## Task instructions
In the records, each line holding "coin" must be reported.

## Data

/-- **The model is the specification**: after `k` rounds the state records the first hit among the
rounds `< min k rounds(n)`. [Bogdanov–Trevisan 2006, Claim 28] [folklore] -/
theorem oloop_eq : ∀ k : ℕ, P.oloop Ad n y r k =
    (match P.firstHit Ad n y r (min k (P.rounds Ad n)) with | some _ => [true] | none => [],
     match P.firstHit Ad n y r (min k (P.rounds Ad n)) with | some j => P.roundOut Ad n j y r | none => [])
  | 0 => by simp [oloop, firstHit]
  | k + 1 => by
    rw [oloop, oloop_eq k]
    by_cases hk : k < P.rounds Ad n
    · rw [Nat.min_eq_left hk.le, Nat.min_eq_left hk]
      have hsplit : P.firstHit Ad n y r (k + 1) =
          (P.firstHit Ad n y r k).or ([k].find? fun j => P.f (P.roundOut Ad n j y r) == y) := by
        unfold firstHit; rw [List.range_succ, List.find?_append]
      have hcand : P.cand Ad n (k % (n + 3)) (min (P.Q Ad n) (k / (n + 3))) y (seg (P.Rn Ad n) k r) = P.roundOut Ad n k y r := by
        rw [min_Q_eq (P := P) (Ad := Ad) n hk]; rfl
      cases hfh : P.firstHit Ad n y r k with
      | none =>
        rw [hsplit, hfh, Option.none_or]
        unfold ostep
        simp only
        rw [if_pos ⟨hk, trivial⟩, hcand]
        by_cases hhit : P.f (P.roundOut Ad n k y r) = y
        · rw [if_pos hhit, show ([k].find? fun j => P.f (P.roundOut Ad n j y r) == y) = some k by simp [hhit]]
        · rw [if_neg hhit, show ([k].find? fun j => P.f (P.roundOut Ad n j y r) == y) = none by simp [hhit]]
      | some j₀ =>
        rw [hsplit, hfh, Option.some_or]
        unfold ostep
        simp
    · rw [Nat.min_eq_right (not_lt.1 hk), Nat.min_eq_right (by omega)]
      unfold ostep
      rw [if_neg (fun h => hk h.1)]

/-- The initial state. [folklore] -/
theorem init0F_boolPair (inp : List Bool) :
    init0F (boolPair inp r) = st0 (boolUnpair inp).1.length (boolUnpair inp).2 r 0 [] [] := by
  simp [init0F, st0, x0, fstF, sndF, onesFn, unaryEncodeNat_eq_ones, ones]

/-- **The string function is the run function**: `runFn ⟨inp, r⟩ = run inp r`. [Bogdanov–Trevisan
2006, Claim 28] [folklore] -/
theorem runFn_boolPair (inp : List Bool) : P.runFn Ad (boolPair inp r) = P.run Ad inp r := by
  set n := (boolUnpair inp).1.length with hn
  set y := (boolUnpair inp).2 with hy
  have hK : P.rounds Ad n ≤ (P.roundsPoly Ad).eval (boolUnpair (st0 n y r 0 [] [])).1.length := by
    rw [st0, boolUnpair_boolPair, ← eval_roundsPoly]
    refine TM2Iter.eval_mono _ ?_
    simp [x0]; omega
  simp only [runFn, Function.comp_apply, init0F_boolPair, ← hn, ← hy]
  rw [iterate_obody, ansF_st0, oloop_eq, Nat.min_eq_right hK]
  rfl

end Semantics

/-! #### Growth on every word -/

section Growth

variable {P Ad}

/-- The bits of a run state: after one more run they are the new bits. [folklore] -/
theorem bitsF_rbody (S : List Bool) : bitsF (P.rbody Ad S) = P.bitsNew Ad S := by simp [bitsF, rbody, sndPow]

/-- The bits grow by at most one per run. [folklore] -/
theorem length_bitsF_iterate_rbody_le (S : List Bool) : ∀ k : ℕ, (bitsF ((P.rbody Ad)^[k] S)).length ≤ (bitsF S).length + k
  | 0 => by simp
  | k + 1 => by
    rw [Function.iterate_succ_apply', bitsF_rbody]
    have := length_bitsNew_le (P := P) (Ad := Ad) ((P.rbody Ad)^[k] S)
    have := length_bitsF_iterate_rbody_le S k
    omega

/-- **The round candidate is never longer than the number of runs**: `|candFn x| ≤ 128 |x|²` on every
word. [folklore] -/
theorem length_candFn_le (x : List Bool) : (P.candFn Ad x).length ≤ (128 * X ^ 2 : Polynomial ℕ).eval x.length := by
  have h := length_bitsF_iterate_rbody_le (P := P) (Ad := Ad) (init1F x) ((128 * X ^ 2 : Polynomial ℕ).eval x.length)
  have h0 : bitsF (init1F x) = [] := by simp [bitsF, init1F, sndPow]
  have hx : (boolUnpair (init1F x)).1 = x := by simp [init1F]
  simp only [candFn, Function.comp_apply, hx]
  rw [h0] at h
  simpa using h

/-- `guard0` is one-bit. [folklore] -/
theorem oneBit_guard0 : OneBit (P.guard0 Ad) := oneBit_andFn ((oneBit_lenLeFn X).comp _) (oneBit_isNilFn.comp _)
/-- `hitF` is one-bit. [folklore] -/
theorem oneBit_hitF : OneBit (P.hitF Ad) := oneBit_eqPairFn.comp _

/-- **The round data is polynomially bounded by the run data**, on every word: `|x1F S| ≤ x1Poly(|fstF S|)`
(the level is a remainder `mod (n+3)`, the coin length is capped by `Q`, the segment by `R`). [folklore] -/
theorem length_x1F_le (S : List Bool) : (P.x1F Ad S).length ≤ (P.x1Poly Ad).eval (fstF S).length := by
  set F := (fstF S).length with hF
  have h0 := length_fstF_sndF_le (fstF S)
  have h1 := length_fstF_sndF_le (sndF (fstF S))
  have eN : uN0 S = fstF (fstF S) := rfl
  have ey : yF0 S = fstF (sndF (fstF S)) := rfl
  -- the level: a remainder
  have hdm : dm0 S = boolPair (ones ((nthF 1 S).length / ((uN0 S).length + 3))) (ones ((nthF 1 S).length % ((uN0 S).length + 3))) := by
    simp [dm0, polyFn_apply, jF0, onesFn, unaryEncodeNat_eq_ones]
  have hb : (bF0 S).length < (uN0 S).length + 3 := by
    simp only [bF0, Function.comp_apply, hdm, sndF_boolPair, List.length_replicate]
    exact Nat.mod_lt _ (by omega)
  -- the coin length: capped by `Q`
  have hk : (P.kF0 Ad S).length ≤ (P.QPoly Ad).eval F := by
    simp only [kF0, Function.comp_apply, fanoutFn_apply, takeFn_boolPair, List.length_take, polyFn_apply, List.length_replicate]
    exact (Nat.min_le_left _ _).trans (TM2Iter.eval_mono _ (by rw [eN]; omega))
  -- the segment: at most `R`
  have hsd : (P.sdF0 Ad S).length ≤ (P.RnPoly Ad).eval F := by
    simp only [sdF0, rnF0, Function.comp_apply, fanoutFn_apply, takeFn_boolPair, List.length_take, polyFn_apply,
      List.length_replicate]
    exact (Nat.min_le_left _ _).trans (TM2Iter.eval_mono _ (by rw [eN]; omega))
  have hN : (uN0 S).length ≤ F := by rw [eN]; omega
  have hy : (yF0 S).length ≤ F := by rw [ey]; omega
  simp only [x1F, fanoutFn_apply, length_boolPair, x1Poly, eval_add, eval_mul, eval_ofNat, eval_X]
  omega
import Literature.Topology.FourManifolds.SlideContext
import Literature.Topology.FourManifolds.LeftHandDiscArcLevels
import HarnessLib

/-!
# The feet and the axis of the slide context lie on the left-hand disc

Topic `Literature/Topology/FourManifolds` (fact seat
`provefact-Literature.Topology.FourManifolds.lauden-f709dd520c`, Laudenbach–Poénaru's Lemma 2: the
loop `x_q` through the `1`-handle of `q` is defined with the left-hand disc of the gradient-like
field `ξ` (Milnor's setting `Cobordism.LeftSphereSetting` for the nice Morse function `g`),
while the slide is performed with the handle-extension data of a slide context
(`SlideContext.lean`) for the rearranged function `g_q = g + d` near `q`, whose chart has the
coordinates of the Milnor box of the setting; this file identifies the two pictures).
Everything here is **proved**; no named facts.

For a setting `L` (critical point `q`, box of size `ε_L`, index `1`) and a slide context `C`
on the same manifold with `C.S.p = q`, whose handle chart has the coordinates of `L.box.chart`
on its domain, which contains the chart points of norm `≤ ε` (`ε = C.S.ε`, `ε² ≤ 2 ε_L²`), and
with `C.S.f = g + d` on that domain:

* `axisVec s` — the parameter `(s √m / ε_L) e₀ ∈ ℝ¹` (`m = ε²/2` the depth of the feet), of norm
  `√m/ε_L ≤ 1` for `s = ±1`; `foot_eq_discPoint` — **the centre of the foot of sign `s` of the
  slide context is the point `L.discPoint (axisVec s)` of the top disc of the setting**, hence a
  point of the left-hand disc `leftHandDisc g ξ q L.b` (`foot_mem_leftHandDisc`);
* `discPoint_mem_N` — the points `L.discPoint v`, `‖v‖ ≤ √m/ε_L` (the axis segment between the
  two feet) lie in the handle region `C.S.N`, at levels `C.S.f ∈ [a, f p]`;
* `mem_image_discPoint_of_le` — a point of the left-hand disc with `a ≤ C.S.f` is such a point.

## References

* J. Milnor, *Lectures on the h-cobordism theorem* (1965), Def. 3.1, Def. 3.9, proof of
  Thm. 3.13 (PDF pp. 12, 16, 18). [MilnorHCobordism1965]
-/

open scoped Manifold ContDiff Topology
open Set Function Filter Metric Module

noncomputable section

namespace Literature.Topology.FourManifolds

open BoundaryManifold

universe u

variable {n : ℕ} {M₀ N₀ : Type u} [TopologicalSpace M₀] [ChartedSpace (EuclideanSpace ℝ (Fin n)) M₀]
  [TopologicalSpace N₀] [ChartedSpace (EuclideanSpace ℝ (Fin n)) N₀]

namespace Cobordism.LeftSphereSetting

variable {c : Cobordism n M₀ N₀} {g : c.W → ℝ} {ξ : Π x : c.W, TangentSpace (𝓡∂ (n + 1)) x}
  (L : LeftSphereSetting c g ξ 0) (C : SlideContext n c.W)

/-- **Compatibility of a slide context with a left-sphere setting**: same critical point, the
handle chart has the coordinates of the box chart on its domain, which contains the chart points
of norm `≤ ε`, the scales satisfy `ε² ≤ 2 ε_L²`, and `C.S.f = g + d` on the domain of the handle
chart. [cite: MilnorHCobordism1965, Def. 3.1 and proof of Thm. 3.13] -/
structure Compat : Prop where
  hp : C.S.p = L.q
  coord : ∀ x ∈ C.S.D.chart.source, C.S.D.chart.extend (𝓡∂ (n + 1)) x = L.box.chart.extend (𝓡∂ (n + 1)) x
  source_subset : C.S.D.chart.source ⊆ L.box.chart.source
  chartPoint_mem : ∀ w : EuclideanSpace ℝ (Fin (n + 1)), ‖w‖ ≤ C.S.ε → L.chartPoint w ∈ C.S.D.chart.source
  scale : C.S.ε ^ 2 ≤ 2 * L.ε ^ 2
  shift : ∃ d : ℝ, ∀ x ∈ C.S.D.chart.source, C.S.f x = g x + d

namespace Compat

variable {L C}

/-- The depth `m = ε²/2` of the feet is at most `ε_L²`. [folklore] -/
theorem m_le (h : Compat L C) : C.toCtx.m ≤ L.ε ^ 2 := by rw [C.toCtx.m_eq]; have := h.scale; simp only [SlideContext.toCtx_S] at *; linarith

/-- `√m ≤ ε_L`. [folklore] -/
theorem sqrt_m_le (h : Compat L C) : √C.toCtx.m ≤ L.ε :=
  (Real.sqrt_le_sqrt h.m_le).trans (by rw [Real.sqrt_sq L.eps_pos.le])

/-- `√m ≤ ε`. [folklore] -/
theorem sqrt_m_le_ε (C : SlideContext n c.W) : √C.toCtx.m ≤ C.S.ε := by
  rw [C.toCtx.m_eq, Real.sqrt_le_left (by exact C.S.ε_pos.le)]
  show C.S.ε ^ 2 / 2 ≤ C.S.ε ^ 2; linarith [sq_nonneg C.S.ε]

/-- **The axis parameter** of the foot of sign `s`: `(s √m / ε_L) e₀ ∈ ℝ¹`. [folklore] -/
def axisVec (L : LeftSphereSetting c g ξ 0) (C : SlideContext n c.W) (s : ℝ) : EuclideanSpace ℝ (Fin 1) :=
  (s * √C.toCtx.m / L.ε) • EuclideanSpace.single 0 1

/-- Its norm is `√m/ε_L` for `s = ±1`. [folklore] -/
theorem norm_axisVec (L : LeftSphereSetting c g ξ 0) (C : SlideContext n c.W) {s : ℝ} (hs : s ^ 2 = 1) :
    ‖axisVec L C s‖ = √C.toCtx.m / L.ε := by
  have hs' : |s| = 1 := by
    have : |s| ^ 2 = 1 := by rw [sq_abs, hs]
    nlinarith [abs_nonneg s]
  have h1 : ‖EuclideanSpace.single (0 : Fin 1) (1 : ℝ)‖ = 1 := by simp
  rw [axisVec, norm_smul, h1, mul_one, Real.norm_eq_abs, abs_div, abs_mul, hs',
    one_mul, abs_of_nonneg (Real.sqrt_nonneg _), abs_of_pos L.eps_pos]

/-- Its norm is `≤ 1`. [folklore] -/
theorem norm_axisVec_le (h : Compat L C) {s : ℝ} (hs : s ^ 2 = 1) : ‖axisVec L C s‖ ≤ 1 := by
  rw [norm_axisVec L C hs, div_le_one L.eps_pos]; exact h.sqrt_m_le

/-- **The foot vector in the box coordinates**: `footModel n s m ρ 0 = (ε_L · axisVec s, 0)`. [folklore] -/
theorem footModel_zero_eq_lowerEmb (L : LeftSphereSetting c g ξ 0) (C : SlideContext n c.W) (s : ℝ) :
    footModel n s C.toCtx.m C.toCtx.ρ 0 = lowerEmb 1 (n + 1) (L.ε • axisVec L C s) := by
  have h0 : footRadial n C.toCtx.ρ (0 : EuclideanSpace ℝ (Fin n)) = 0 := by
    have := norm_univUnitBall (0 : EuclideanSpace ℝ (Fin n))
    rw [norm_zero, zero_div] at this
    rw [footRadial, norm_eq_zero.1 this, smul_zero]
  ext i
  rw [lowerEmb_apply]
  refine Fin.cases ?_ (fun j => ?_) i
  · rw [footModel_apply_zero, h0, norm_zero]
    have hε := L.eps_pos.ne'
    simp [axisVec]
    field_simp
  · have : ¬ ((j.succ : ℕ) < 1) := by simp
    rw [dif_neg this]
    show (consCLE n (footRadial n C.toCtx.ρ 0, s * √(C.toCtx.m + ‖footRadial n C.toCtx.ρ (0 : EuclideanSpace ℝ (Fin n))‖ ^ 2))) j.succ = 0
    rw [consCLE_apply_succ, h0]; rfl

/-- **The centre of the foot of sign `s` is the point `discPoint (axisVec s)` of the top disc.**
[cite: MilnorHCobordism1965, Def. 3.9 (PDF p. 16), proof of Thm. 3.13 (PDF p. 18)] -/
theorem foot_eq_discPoint (h : Compat L C) {s : ℝ} (hs : s ^ 2 = 1) : C.S.D.foot s C.toCtx.m C.toCtx.ρ 0 = L.discPoint (axisVec L C s) := by
  -- the right-hand side lies in the domain of the handle chart, with the foot coordinates
  have hw : ‖lowerEmb 1 (n + 1) (L.ε • axisVec L C s)‖ ≤ C.S.ε := by
    rw [L.norm_lowerEmb_smul, norm_axisVec L C hs, mul_div_cancel₀ _ L.eps_pos.ne']; exact sqrt_m_le_ε C
  have hmem : L.discPoint (axisVec L C s) ∈ C.S.D.chart.source := h.chartPoint_mem _ hw
  have hw3 : ‖lowerEmb 1 (n + 1) (L.ε • axisVec L C s)‖ ≤ 3 * L.ε := by
    rw [L.norm_lowerEmb_smul, norm_axisVec L C hs, mul_div_cancel₀ _ L.eps_pos.ne']; linarith [h.sqrt_m_le, L.eps_pos]
  -- read the handle chart at that point
  set w := lowerEmb 1 (n + 1) (L.ε • axisVec L C s) with hwdef
  have hy : L.box.chart.extend (𝓡∂ (n + 1)) (L.discPoint (axisVec L C s)) =
      L.box.chart.extend (𝓡∂ (n + 1)) L.q + w :=
    (L.box.chart.extend (𝓡∂ (n + 1))).right_inv (L.box.add_mem_target_of_norm_le hw3)
  have hp : C.S.D.chart.extend (𝓡∂ (n + 1)) C.S.p = L.box.chart.extend (𝓡∂ (n + 1)) L.q := by
    rw [h.coord _ C.S.D.mem_source, h.hp]
  have hCy : C.S.D.chart.extend (𝓡∂ (n + 1)) (L.discPoint (axisVec L C s)) =
      C.S.D.chart.extend (𝓡∂ (n + 1)) C.S.p + footModel n s C.toCtx.m C.toCtx.ρ 0 := by
    rw [h.coord _ hmem, hy, hp, footModel_zero_eq_lowerEmb L C s]
  unfold HandleChart.foot
  rw [← hCy]
  exact (C.S.D.chart.extend (𝓡∂ (n + 1))).left_inv (by rw [C.S.D.chart.extend_source]; exact hmem)

/-- **The centres of the feet lie on the left-hand disc** `leftHandDisc g ξ q L.b`. [cite: MilnorHCobordism1965, Def. 3.9 (PDF p. 16)] -/
theorem foot_mem_leftHandDisc (h : Compat L C) {s : ℝ} (hs : s ^ 2 = 1) :
    C.S.D.foot s C.toCtx.m C.toCtx.ρ 0 ∈ leftHandDisc (𝓡∂ (n + 1)) g ξ L.q L.b := by
  rw [foot_eq_discPoint h hs]
  have hv := norm_axisVec_le h hs
  refine mem_leftHandDisc_iff.2 ⟨L.discPoint_mem_stableSet hv, ?_⟩
  have := L.b'_le_apply_discPoint hv
  have hb := L.b_lt_b'
  exact le_of_lt (lt_of_lt_of_le hb this)

/-- A parameter of norm `≤ √m/ε_L` has norm `≤ 1` and its disc point lies in the domain of the
handle chart, with handle-chart coordinates `(ε_L v, 0)`. [folklore] -/
theorem discPoint_mem_source (h : Compat L C) {v : EuclideanSpace ℝ (Fin 1)} (hv : ‖v‖ ≤ √C.toCtx.m / L.ε) :
    ‖v‖ ≤ 1 ∧ L.discPoint v ∈ C.S.D.chart.source ∧
      C.S.D.coord (L.discPoint v) = lowerEmb 1 (n + 1) (L.ε • v) := by
  have hv1 : ‖v‖ ≤ 1 := hv.trans (by rw [div_le_one L.eps_pos]; exact h.sqrt_m_le)
  have hw : ‖lowerEmb 1 (n + 1) (L.ε • v)‖ ≤ C.S.ε := by
    rw [L.norm_lowerEmb_smul]
    have := mul_le_mul_of_nonneg_left hv L.eps_pos.le
    rw [mul_div_cancel₀ _ L.eps_pos.ne'] at this
    exact this.trans (sqrt_m_le_ε C)
  have hmem : L.discPoint v ∈ C.S.D.chart.source := h.chartPoint_mem _ hw
  refine ⟨hv1, hmem, ?_⟩
  have hy : L.box.chart.extend (𝓡∂ (n + 1)) (L.discPoint v) = L.box.chart.extend (𝓡∂ (n + 1)) L.q + lowerEmb 1 (n + 1) (L.ε • v) :=
    (L.box.chart.extend (𝓡∂ (n + 1))).right_inv (L.box.add_mem_target_of_norm_le (L.norm_lowerEmb_smul_lt hv1).le)
  have hp : C.S.D.chart.extend (𝓡∂ (n + 1)) C.S.p = L.box.chart.extend (𝓡∂ (n + 1)) L.q := by
    rw [h.coord _ C.S.D.mem_source, h.hp]
  show C.S.D.chart.extend (𝓡∂ (n + 1)) (L.discPoint v) - C.S.D.chart.extend (𝓡∂ (n + 1)) C.S.p = _
  rw [h.coord _ hmem, hy, hp, add_sub_cancel_left]

/-- **The levels of `C.S.f` on the top disc**: `C.S.f (discPoint v) = C.S.f p - ε_L² ‖v‖²` for
`‖v‖ ≤ √m/ε_L` (there `C.S.f = g + d`). [cite: MilnorHCobordism1965, Def. 3.1 (2) (PDF p. 12)] -/
theorem apply_f_discPoint (h : Compat L C) {v : EuclideanSpace ℝ (Fin 1)} (hv : ‖v‖ ≤ √C.toCtx.m / L.ε) :
    C.S.f (L.discPoint v) = C.S.f C.S.p - L.ε ^ 2 * ‖v‖ ^ 2 := by
  obtain ⟨d, hd⟩ := h.shift
  obtain ⟨hv1, hmem, -⟩ := discPoint_mem_source h hv
  rw [hd _ hmem, hd _ C.S.D.mem_source, h.hp, L.apply_discPoint hv1]; ring

/-- `ε_L² ‖v‖² ≤ m` for `‖v‖ ≤ √m/ε_L`. [folklore] -/
theorem sq_mul_norm_sq_le (L : LeftSphereSetting c g ξ 0) (C : SlideContext n c.W) {v : EuclideanSpace ℝ (Fin 1)} (hv : ‖v‖ ≤ √C.toCtx.m / L.ε) : L.ε ^ 2 * ‖v‖ ^ 2 ≤ C.toCtx.m := by
  have hm : 0 ≤ C.toCtx.m := by rw [C.toCtx.m_eq]; positivity
  have h1 : L.ε * ‖v‖ ≤ √C.toCtx.m := by
    have := mul_le_mul_of_nonneg_left hv L.eps_pos.le
    rwa [mul_div_cancel₀ _ L.eps_pos.ne'] at this
  have h2 : 0 ≤ L.ε * ‖v‖ := mul_nonneg L.eps_pos.le (norm_nonneg v)
  calc L.ε ^ 2 * ‖v‖ ^ 2 = (L.ε * ‖v‖) ^ 2 := by ring
    _ ≤ (√C.toCtx.m) ^ 2 := pow_le_pow_left₀ h2 h1 2
    _ = C.toCtx.m := Real.sq_sqrt hm

/-- **The axis segment between the feet lies in the handle region**, at levels `C.S.f ∈ [a, f p]`.
[cite: MilnorHCobordism1965, proof of Thm. 3.13 (PDF p. 18)] -/
theorem discPoint_mem_N (h : Compat L C) {v : EuclideanSpace ℝ (Fin 1)} (hv : ‖v‖ ≤ √C.toCtx.m / L.ε) :
    L.discPoint v ∈ C.S.N ∧ C.S.a ≤ C.S.f (L.discPoint v) ∧ C.S.f (L.discPoint v) ≤ C.S.f C.S.p := by
  obtain ⟨hv1, hmem, hcoord⟩ := discPoint_mem_source h hv
  have hlev := apply_f_discPoint h hv
  have hmv := sq_mul_norm_sq_le L C hv
  have hε := C.S.ε_pos; have hη := C.S.η_pos
  have hma : C.S.f C.S.p - C.toCtx.m = C.S.a := by have := C.toCtx.fp_sub_m; simpa only [SlideContext.toCtx_S] using this
  have hmeq : C.toCtx.m = C.S.ε ^ 2 / 2 := by have := C.toCtx.m_eq; simpa only [SlideContext.toCtx_S] using this
  have ha_le : C.S.a ≤ C.S.f (L.discPoint v) := by rw [hlev, ← hma]; linarith
  have hle : C.S.f (L.discPoint v) ≤ C.S.f C.S.p := by rw [hlev]; nlinarith [sq_nonneg L.ε, sq_nonneg ‖v‖]
  refine ⟨⟨hmem, ?_, ?_, ?_, ?_⟩, ha_le, hle⟩
  · -- `|x⃗|² = ε_L² ‖v‖² ≤ m < ε²`
    rw [C.hk, hcoord, sqSumLT_of_contracting (milnorModelField_lowerEmb _), L.norm_lowerEmb_smul]
    nlinarith [sq_nonneg ‖v‖]
  · rw [C.hk, hcoord, sqSumGE_of_contracting (milnorModelField_lowerEmb _)]; positivity
  · rw [C.hk, hcoord, sqSumGE_of_contracting (milnorModelField_lowerEmb _), mul_zero]; exact C.S.γ_pos.le
  · refine ⟨by linarith, ?_⟩
    have : C.S.f C.S.p ≤ C.S.ℓu := by rw [C.hℓu_eq]; nlinarith
    linarith

/-- **A point of the left-hand disc at `g`-level `≥ g q - m` is a point of the axis segment
between the feet**: `x = discPoint v` with `‖v‖ ≤ √m/ε_L`. [cite: MilnorHCobordism1965, Def. 3.9 (PDF p. 16)] -/
theorem exists_discPoint_eq_of_le (h : Compat L C) {x : c.W} (hx : x ∈ leftHandDisc (𝓡∂ (n + 1)) g ξ L.q L.b)
    (hxm : g L.q - C.toCtx.m ≤ g x) :
    ∃ v : EuclideanSpace ℝ (Fin 1), ‖v‖ ≤ √C.toCtx.m / L.ε ∧ L.discPoint v = x := by
  have hm : 0 ≤ C.toCtx.m := by rw [C.toCtx.m_eq]; positivity
  have hb' : L.b' ≤ g x := by
    show g L.q - L.ε ^ 2 ≤ g x
    linarith [h.m_le]
  obtain ⟨v, hv1, rfl⟩ := L.exists_discPoint_eq_of_mem_stableSet (mem_leftHandDisc_iff.1 hx).1 hb'
  refine ⟨v, ?_, rfl⟩
  rw [L.apply_discPoint hv1] at hxm
  have h1 : L.ε ^ 2 * ‖v‖ ^ 2 ≤ C.toCtx.m := by linarith
  have h2 : (L.ε * ‖v‖) ^ 2 ≤ (√C.toCtx.m) ^ 2 := by rw [mul_pow, Real.sq_sqrt hm]; exact h1
  have h3 : L.ε * ‖v‖ ≤ √C.toCtx.m := by
    nlinarith [Real.sqrt_nonneg C.toCtx.m, mul_nonneg L.eps_pos.le (norm_nonneg v)]
  rw [le_div_iff₀ L.eps_pos]; linarith [mul_comm L.ε ‖v‖]

/-- **The `g`-level of the feet is `g q - m`.** [cite: MilnorHCobordism1965, Def. 3.1 (2) (PDF p. 12)] -/
theorem apply_g_foot (h : Compat L C) {s : ℝ} (hs : s ^ 2 = 1) : g (C.S.D.foot s C.toCtx.m C.toCtx.ρ 0) = g L.q - C.toCtx.m := by
  rw [foot_eq_discPoint h hs, L.apply_discPoint (norm_axisVec_le h hs), norm_axisVec L C hs, div_pow,
    Real.sq_sqrt (by rw [C.toCtx.m_eq]; positivity), mul_div_cancel₀ _ (pow_ne_zero 2 L.eps_pos.ne')]

/-- The two feet are distinct. [folklore] -/
theorem foot_one_ne_foot_neg_one : C.S.D.foot 1 C.toCtx.m C.toCtx.ρ 0 ≠ C.S.D.foot (-1) C.toCtx.m C.toCtx.ρ 0 := by
  intro heq
  have hd := C.S.D.disjoint_range_foot (s := 1) (one_pow 2) C.toCtx.T.hm C.toCtx.ρ_pos C.toCtx.T.hR C.toCtx.hmR C.toCtx.T.hball
  exact Set.disjoint_iff.1 hd ⟨⟨0, rfl⟩, ⟨0, heq.symm⟩⟩

end Compat

end Cobordism.LeftSphereSetting


end Literature.Topology.FourManifolds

## Exercise response
(the level is a remainder `mod (n+3)`, the coin length is capped by `Q`, the segment by `R`). [folklore] -/
  -- the coin length: capped by `Q`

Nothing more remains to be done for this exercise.